The duration of fluid infusion did not significantly differ among the various study groups for a given study interval. Infusion duration was 159+/-58 min for the nonischemic groups, 114 +/-43 min for the 10 min ischemia groups, and 108+/-34 min for the ischemia plus 15 min reperfusion groups.
Plasma Glucose Concentrations
At the time of brain harvesting, plasma glucose concentrations in D were 2.6- to 4.0-fold greater than that in ID and ND; however, plasma glucose concentrations did not differ between ID and ND (Table 1).

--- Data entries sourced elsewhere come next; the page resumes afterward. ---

import Literature.NumberTheory.ModularSymbols.CuspidalHomologyTorsionComparison
import HarnessLib

/-!
# LINE 28's mod-3 saturation hypothesis from two statements on `J₀(N)[3]`

Fifth sequel of `CuspidalHomologyShiftNorm` for bsd-stepL LINE 28: the by-name composition of the `⟨t⟩`-invariants
reduction over `𝔽₃` (`genIsotypicOne_le_range_of_fixedPart_of_fixedLatticeFibre`, `CuspidalHomologyFixedLatticeFibre`
§4) with the torsion comparison `τ₃ : H(N; 𝔽₃) ≅ J₀(N)[3]` (`CuspidalHomologyTorsionComparison` §3). Result
(`genIsotypicOne_le_range_of_torsion`): for a finite set of primes `S` and integers `a_p`, the saturation hypothesis
`V₁(𝔽₃)[ā^∞] ⊆ (1 − t̄)V₁(𝔽₃)` of LINE 28's `PS_of` (the `genIsotypicOne … ≤ LinearMap.range (1 − shiftOneR …)`
hypothesis, `ā = a mod 3`) follows from two statements about `3`-torsion points of the complex torus `J₀(N)(ℂ)`
with its `𝕋_ℤ`-action, shift `t_*` and `B = Nm J₀(N) = normRange`:
* (J^t) every `z` with `3z = 0`, `t_* z = z` and `(T_p − a_p)^{m_p} z = 0` for some `m_p` (`p ∈ S`, `p ≠ 3`) lies in `B`;
* (B) every `z ∈ B` with `3z = 0` and `(T_p − χ₋₃(p)a_p)^{m_p} z = 0` for some `m_p` (`p ∈ S`, `p ≠ 3`) is `0`.
No Galois action is used; (J^t) and (B) are the statements the Galois-side inputs of LINE 28 have to supply (on
`J0.tors`, where `ModularJacobianGaloisData.galAct` acts). Theorems only; no definitions, facts, instances, notation.

## References

* H. Darmon, F. Diamond, R. Taylor, *Fermat's Last Theorem*, 1995, §4.5 (p. 134: `T_ℓ J₀(N)/ℓ ≅ J₀(N)[ℓ]`).
* F. Diamond, J. Shurman, *A First Course in Modular Forms*, GTM 228, 2005, §6.3.
-/

noncomputable section

namespace Literature.NumberTheory.ModularSymbols

open Literature.NumberTheory.EllipticCurves Literature.NumberTheory.EllipticCurves.ModularForms CongruenceSubgroup
open scoped TensorProduct

/-! ### MS's saturation hypothesis from two statements on `J₀(N)[3]` (LINE 28, by-name composition)

Composition of the `⟨t⟩`-invariants reduction over `𝔽₃` (`genIsotypicOne_le_range_of_fixedPart_of_fixedLatticeFibre`,
`CuspidalHomologyFixedLatticeFibre` §4) with the torsion comparison `τ₃ : H(N; 𝔽₃) ≅ J₀(N)[3]`
(`CuspidalHomologyTorsionComparison` §3): the saturation hypothesis `V₁(𝔽₃)[ā^∞] ⊆ (1 − t̄)V₁(𝔽₃)` of LINE 28's
`PS_of` for an integer eigen-system `a` follows from two statements about `3`-torsion points of `J₀(N)(ℂ)`:
(J^t) a `t_*`-fixed `z ∈ J₀(N)[3]` killed by powers of the `T_p − a_p` (`p ∈ S`, `p ≠ 3`) lies in `B = Nm J₀(N)`;
(B) a `z ∈ B ∩ J₀(N)[3]` killed by powers of the `T_p − χ₋₃(p)a_p` is `0`. No Galois action is used here; (J^t) and
(B) are where the Galois-side inputs enter. -/

section SaturationOfTorsion

variable (N : ℕ) [NeZero N] (h9 : 3 ^ 2 ∣ N)

/-- `χ₋₃(p)` over `ℤ` casts to `χ₋₃(p)` over any ring. [cite: DiamondShurman2005, §6.3 (bookkeeping)] -/
theorem intCast_twistSign (R : Type*) [CommRing R] (p : ℕ) : ((twistSign ℤ p : ℤ) : R) = twistSign R p := by
  unfold twistSign
  split_ifs <;> simp

/-- **LINE 28's saturation hypothesis from `J₀(N)[3]`**: for a finite set of primes `S` and integers `a_p`, if
(J^t) every `z ∈ J₀(N)(ℂ)` with `3z = 0`, `t_* z = z` and `(T_p − a_p)^{m_p} z = 0` for some `m_p` (`p ∈ S`, `p ≠ 3`)
lies in `B = Nm J₀(N)`, and (B) every `z ∈ B` with `3z = 0` and `(T_p − χ₋₃(p)a_p)^{m_p} z = 0` (`p ∈ S`, `p ≠ 3`)
vanishes, then `V₁(𝔽₃)[ā^∞] ⊆ (1 − t̄)V₁(𝔽₃)` — the `genIsotypicOne … ≤ LinearMap.range (1 − shiftOneR …)`
hypothesis of `PS_of` for the system `ā = a mod 3`. [cite: DarmonDiamondTaylor1995, §4.5 (p. 134) (derived reading: `J₀(N)[3] ≅ Λ/3Λ` transports `genIsotypicOne_le_range_of_fixedPart_of_fixedLatticeFibre`)] -/
theorem genIsotypicOne_le_range_of_torsion (S : Finset ℕ) (a : ℕ → ℤ)
    (hJt : ∀ z : J0 N, 3 • z = 0 → J0.shift N h9 z = z →
      (∀ (p : ℕ) (hp : p.Prime), p ≠ 3 → p ∈ S →
        ∃ m : ℕ, (HeckeRing0.T N 2 p hp - (a p : HeckeRing0 N 2)) ^ m • z = 0) →
      z ∈ normRange N h9)
    (hB : ∀ z ∈ normRange N h9, 3 • z = 0 →
      (∀ (p : ℕ) (hp : p.Prime), p ≠ 3 → p ∈ S →
        ∃ m : ℕ, (HeckeRing0.T N 2 p hp - ((twistSign ℤ p * a p : ℤ) : HeckeRing0 N 2)) ^ m • z = 0) →
      z = 0) :
    genIsotypicOne N h9 (ZMod 3) ↑S (fun p ↦ (a p : ZMod 3)) ≤ LinearMap.range (1 - shiftOneR N h9 (ZMod 3)) := by
  have h3 : (3 : ℕ) ≠ 0 := by norm_num
  refine genIsotypicOne_le_range_of_fixedPart_of_fixedLatticeFibre N h9 S (fun p ↦ (a p : ZMod 3)) ?_ ?_
  · intro v hv hgen
    rw [mem_fixedLatticeFibre_iff_torsionComparison_mem_normRange N h9 h3]
    refine hJt _ (nsmul_torsionComparison N 3 v) ((mem_fixedPart_iff_shift_torsionComparison N h9 h3 v).mp hv) ?_
    intro p hp hp3 hpS
    exact (mem_maxGenEigenspace_heckeOp_iff N h3 p hp (a p) v).mp (hgen p hp hp3 hpS)
  · intro b hb hgen
    have hτ : torsionComparison N 3 b = 0 := by
      refine hB _ (torsionComparison_mem_normRange N h9 3 hb) (nsmul_torsionComparison N 3 b) ?_
      intro p hp hp3 hpS
      have h := hgen p hp hp3 hpS
      rw [twistSystem_apply, ← intCast_twistSign (ZMod 3), ← Int.cast_mul] at h
      exact (mem_maxGenEigenspace_heckeOp_iff N h3 p hp _ b).mp h
    exact (torsionComparison_eq_zero_iff N h3 b).mp hτ

end SaturationOfTorsion

end Literature.NumberTheory.ModularSymbols

end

Brain Glucose and Glycogen
Before ischemia, brain glucose concentrations in D were 2.4-3.8-fold greater than in either ID or ND (Table 2; P < 0.05). At the completion of ischemia, brain glucose concentrations were reduced in all groups; however, residual brain glucose concentrations in D were greater than in either ID or ND (Figure 1and Table 2and Table 3; P < 0.05). Once circulation was restored, brain glucose concentrations increased to 88%, 106%, and 213% of baseline in D, ID, and ND, respectively (Figure 1and Table 2).
Table 2. Brain Concentrations of Glycogen, Glucose, Lactate, Phosphocreatine (PCr), ATP, ADP, and AMP; and the Brain/Plasma Glucose Ratio, in Placebo-Treated Diabetic Rats (D), Insulin-treated Diabetic Rats (ID), and Placebo-treated Nondiabetic Rats (ND)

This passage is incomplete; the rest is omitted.